* ACTIVITY *
Work out how many lines in the records contain the word "varieties", and give that number alone.

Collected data
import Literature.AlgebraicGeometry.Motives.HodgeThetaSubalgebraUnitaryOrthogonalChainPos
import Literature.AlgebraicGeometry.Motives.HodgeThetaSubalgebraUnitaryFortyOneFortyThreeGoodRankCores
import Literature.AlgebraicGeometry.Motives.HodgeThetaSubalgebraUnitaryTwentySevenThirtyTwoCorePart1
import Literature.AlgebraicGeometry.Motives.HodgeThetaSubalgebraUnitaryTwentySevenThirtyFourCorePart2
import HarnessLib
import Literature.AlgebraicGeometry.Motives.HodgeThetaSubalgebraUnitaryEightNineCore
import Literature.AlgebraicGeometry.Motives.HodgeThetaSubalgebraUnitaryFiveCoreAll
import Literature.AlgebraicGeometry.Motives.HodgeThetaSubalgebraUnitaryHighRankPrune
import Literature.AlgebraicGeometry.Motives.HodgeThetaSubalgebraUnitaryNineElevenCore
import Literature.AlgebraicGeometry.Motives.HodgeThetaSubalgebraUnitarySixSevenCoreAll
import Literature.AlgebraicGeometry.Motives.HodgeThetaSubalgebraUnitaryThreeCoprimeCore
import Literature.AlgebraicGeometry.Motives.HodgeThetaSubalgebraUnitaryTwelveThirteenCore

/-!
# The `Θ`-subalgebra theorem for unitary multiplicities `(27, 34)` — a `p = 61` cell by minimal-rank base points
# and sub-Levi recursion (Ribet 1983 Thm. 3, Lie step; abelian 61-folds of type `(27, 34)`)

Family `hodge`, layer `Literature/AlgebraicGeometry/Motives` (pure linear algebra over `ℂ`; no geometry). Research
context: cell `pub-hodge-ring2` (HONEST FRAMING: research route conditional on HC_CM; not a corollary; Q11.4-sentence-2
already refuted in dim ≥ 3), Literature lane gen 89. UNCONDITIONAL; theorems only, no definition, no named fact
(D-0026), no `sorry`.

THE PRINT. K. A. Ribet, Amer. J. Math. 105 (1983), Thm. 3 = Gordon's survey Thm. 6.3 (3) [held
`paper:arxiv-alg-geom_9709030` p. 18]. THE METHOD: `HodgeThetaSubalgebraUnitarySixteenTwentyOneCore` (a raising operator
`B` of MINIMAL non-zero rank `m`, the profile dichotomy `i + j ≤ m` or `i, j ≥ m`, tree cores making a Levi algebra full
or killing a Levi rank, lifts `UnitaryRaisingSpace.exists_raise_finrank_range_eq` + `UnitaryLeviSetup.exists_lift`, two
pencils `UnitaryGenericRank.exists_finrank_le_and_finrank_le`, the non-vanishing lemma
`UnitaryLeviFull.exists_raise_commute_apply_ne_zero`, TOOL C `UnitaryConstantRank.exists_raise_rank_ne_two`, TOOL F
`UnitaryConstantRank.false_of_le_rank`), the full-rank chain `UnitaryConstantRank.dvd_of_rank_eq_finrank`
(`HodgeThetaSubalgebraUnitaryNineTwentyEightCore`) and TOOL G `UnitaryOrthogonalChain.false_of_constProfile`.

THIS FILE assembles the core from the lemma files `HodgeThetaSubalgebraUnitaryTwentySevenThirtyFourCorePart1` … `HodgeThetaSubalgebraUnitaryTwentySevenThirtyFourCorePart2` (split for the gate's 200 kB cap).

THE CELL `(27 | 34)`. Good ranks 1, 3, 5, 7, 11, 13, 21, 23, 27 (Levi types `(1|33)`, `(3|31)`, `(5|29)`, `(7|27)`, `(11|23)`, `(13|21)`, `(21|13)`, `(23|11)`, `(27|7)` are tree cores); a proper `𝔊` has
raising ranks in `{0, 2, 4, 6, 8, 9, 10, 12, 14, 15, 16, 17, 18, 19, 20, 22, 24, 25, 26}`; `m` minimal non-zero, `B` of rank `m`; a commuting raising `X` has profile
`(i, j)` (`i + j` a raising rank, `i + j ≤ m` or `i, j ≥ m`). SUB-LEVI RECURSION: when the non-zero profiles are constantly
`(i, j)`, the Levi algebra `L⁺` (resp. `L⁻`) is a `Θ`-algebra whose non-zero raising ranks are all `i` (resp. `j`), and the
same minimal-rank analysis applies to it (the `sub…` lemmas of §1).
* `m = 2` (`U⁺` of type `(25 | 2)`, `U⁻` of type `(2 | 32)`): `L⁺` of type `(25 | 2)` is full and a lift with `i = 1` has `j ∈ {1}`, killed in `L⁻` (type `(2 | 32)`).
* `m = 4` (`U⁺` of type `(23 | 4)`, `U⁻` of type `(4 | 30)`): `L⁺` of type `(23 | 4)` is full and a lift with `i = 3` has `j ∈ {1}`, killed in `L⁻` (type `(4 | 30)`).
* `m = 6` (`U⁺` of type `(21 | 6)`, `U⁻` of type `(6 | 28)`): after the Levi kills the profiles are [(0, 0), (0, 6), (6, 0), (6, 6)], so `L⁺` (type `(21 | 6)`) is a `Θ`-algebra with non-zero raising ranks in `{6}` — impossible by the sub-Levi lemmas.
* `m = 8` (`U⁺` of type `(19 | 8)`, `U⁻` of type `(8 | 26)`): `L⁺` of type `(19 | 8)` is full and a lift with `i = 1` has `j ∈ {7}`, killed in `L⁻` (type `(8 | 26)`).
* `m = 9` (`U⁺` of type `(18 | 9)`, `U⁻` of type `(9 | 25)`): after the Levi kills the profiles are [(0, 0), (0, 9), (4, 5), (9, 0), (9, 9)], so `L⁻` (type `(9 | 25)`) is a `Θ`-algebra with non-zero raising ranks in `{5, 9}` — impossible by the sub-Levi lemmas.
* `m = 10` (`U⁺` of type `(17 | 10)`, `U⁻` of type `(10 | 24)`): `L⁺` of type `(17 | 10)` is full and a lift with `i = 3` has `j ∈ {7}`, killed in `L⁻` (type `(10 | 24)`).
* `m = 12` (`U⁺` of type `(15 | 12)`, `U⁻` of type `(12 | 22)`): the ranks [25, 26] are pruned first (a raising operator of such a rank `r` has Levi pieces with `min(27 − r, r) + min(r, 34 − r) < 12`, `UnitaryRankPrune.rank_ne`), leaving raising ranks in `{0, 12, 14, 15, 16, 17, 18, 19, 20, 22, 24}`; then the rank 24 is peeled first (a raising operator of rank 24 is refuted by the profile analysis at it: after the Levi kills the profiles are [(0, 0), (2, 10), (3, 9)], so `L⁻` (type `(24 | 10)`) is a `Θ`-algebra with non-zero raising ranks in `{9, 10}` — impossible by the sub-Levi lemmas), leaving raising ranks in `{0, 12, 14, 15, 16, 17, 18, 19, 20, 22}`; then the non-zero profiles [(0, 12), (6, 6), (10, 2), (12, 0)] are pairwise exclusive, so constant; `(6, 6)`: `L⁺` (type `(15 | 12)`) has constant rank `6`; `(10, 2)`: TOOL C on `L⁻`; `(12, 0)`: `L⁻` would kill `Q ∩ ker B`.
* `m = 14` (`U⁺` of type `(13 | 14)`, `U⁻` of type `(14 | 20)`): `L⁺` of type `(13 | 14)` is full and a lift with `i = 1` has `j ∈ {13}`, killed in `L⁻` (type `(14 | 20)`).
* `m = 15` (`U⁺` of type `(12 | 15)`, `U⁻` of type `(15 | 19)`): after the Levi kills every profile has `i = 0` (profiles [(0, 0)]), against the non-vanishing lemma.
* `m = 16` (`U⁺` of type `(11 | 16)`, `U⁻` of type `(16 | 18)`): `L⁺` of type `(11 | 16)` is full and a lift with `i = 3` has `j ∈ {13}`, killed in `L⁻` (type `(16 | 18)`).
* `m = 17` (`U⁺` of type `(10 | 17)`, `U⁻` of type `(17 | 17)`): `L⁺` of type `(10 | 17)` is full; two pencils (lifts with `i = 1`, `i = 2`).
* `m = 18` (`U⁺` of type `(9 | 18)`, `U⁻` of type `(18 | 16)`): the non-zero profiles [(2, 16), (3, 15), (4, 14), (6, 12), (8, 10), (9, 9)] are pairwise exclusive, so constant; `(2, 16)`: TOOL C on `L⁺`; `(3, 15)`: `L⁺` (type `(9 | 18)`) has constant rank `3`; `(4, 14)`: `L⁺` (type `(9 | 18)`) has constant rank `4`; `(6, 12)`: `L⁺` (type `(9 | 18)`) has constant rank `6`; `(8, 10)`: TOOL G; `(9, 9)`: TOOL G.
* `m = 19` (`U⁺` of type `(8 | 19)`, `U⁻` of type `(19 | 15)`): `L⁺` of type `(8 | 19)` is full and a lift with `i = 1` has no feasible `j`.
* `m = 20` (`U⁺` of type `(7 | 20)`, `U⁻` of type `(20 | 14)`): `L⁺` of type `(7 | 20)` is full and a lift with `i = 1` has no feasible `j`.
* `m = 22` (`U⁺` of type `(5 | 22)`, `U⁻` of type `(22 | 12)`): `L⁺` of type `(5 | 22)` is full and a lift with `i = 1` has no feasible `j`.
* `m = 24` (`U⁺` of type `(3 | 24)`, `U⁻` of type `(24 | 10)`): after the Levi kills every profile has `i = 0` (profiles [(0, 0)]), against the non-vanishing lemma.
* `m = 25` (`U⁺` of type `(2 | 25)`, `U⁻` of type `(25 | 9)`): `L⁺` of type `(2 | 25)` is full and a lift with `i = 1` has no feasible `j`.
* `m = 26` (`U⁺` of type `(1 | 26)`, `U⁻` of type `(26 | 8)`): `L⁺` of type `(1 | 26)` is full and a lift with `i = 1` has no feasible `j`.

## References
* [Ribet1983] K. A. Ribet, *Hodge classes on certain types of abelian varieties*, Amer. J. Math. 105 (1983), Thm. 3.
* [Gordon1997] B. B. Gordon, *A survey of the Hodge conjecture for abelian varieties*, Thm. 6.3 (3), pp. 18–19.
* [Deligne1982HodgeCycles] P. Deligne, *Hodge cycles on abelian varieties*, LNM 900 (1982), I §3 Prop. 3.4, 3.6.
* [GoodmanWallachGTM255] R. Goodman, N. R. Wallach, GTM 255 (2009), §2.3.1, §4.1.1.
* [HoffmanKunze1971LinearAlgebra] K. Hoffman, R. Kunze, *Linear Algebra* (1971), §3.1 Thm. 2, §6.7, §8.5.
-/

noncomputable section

* ANSWER FOR THIS EXERCISE *
3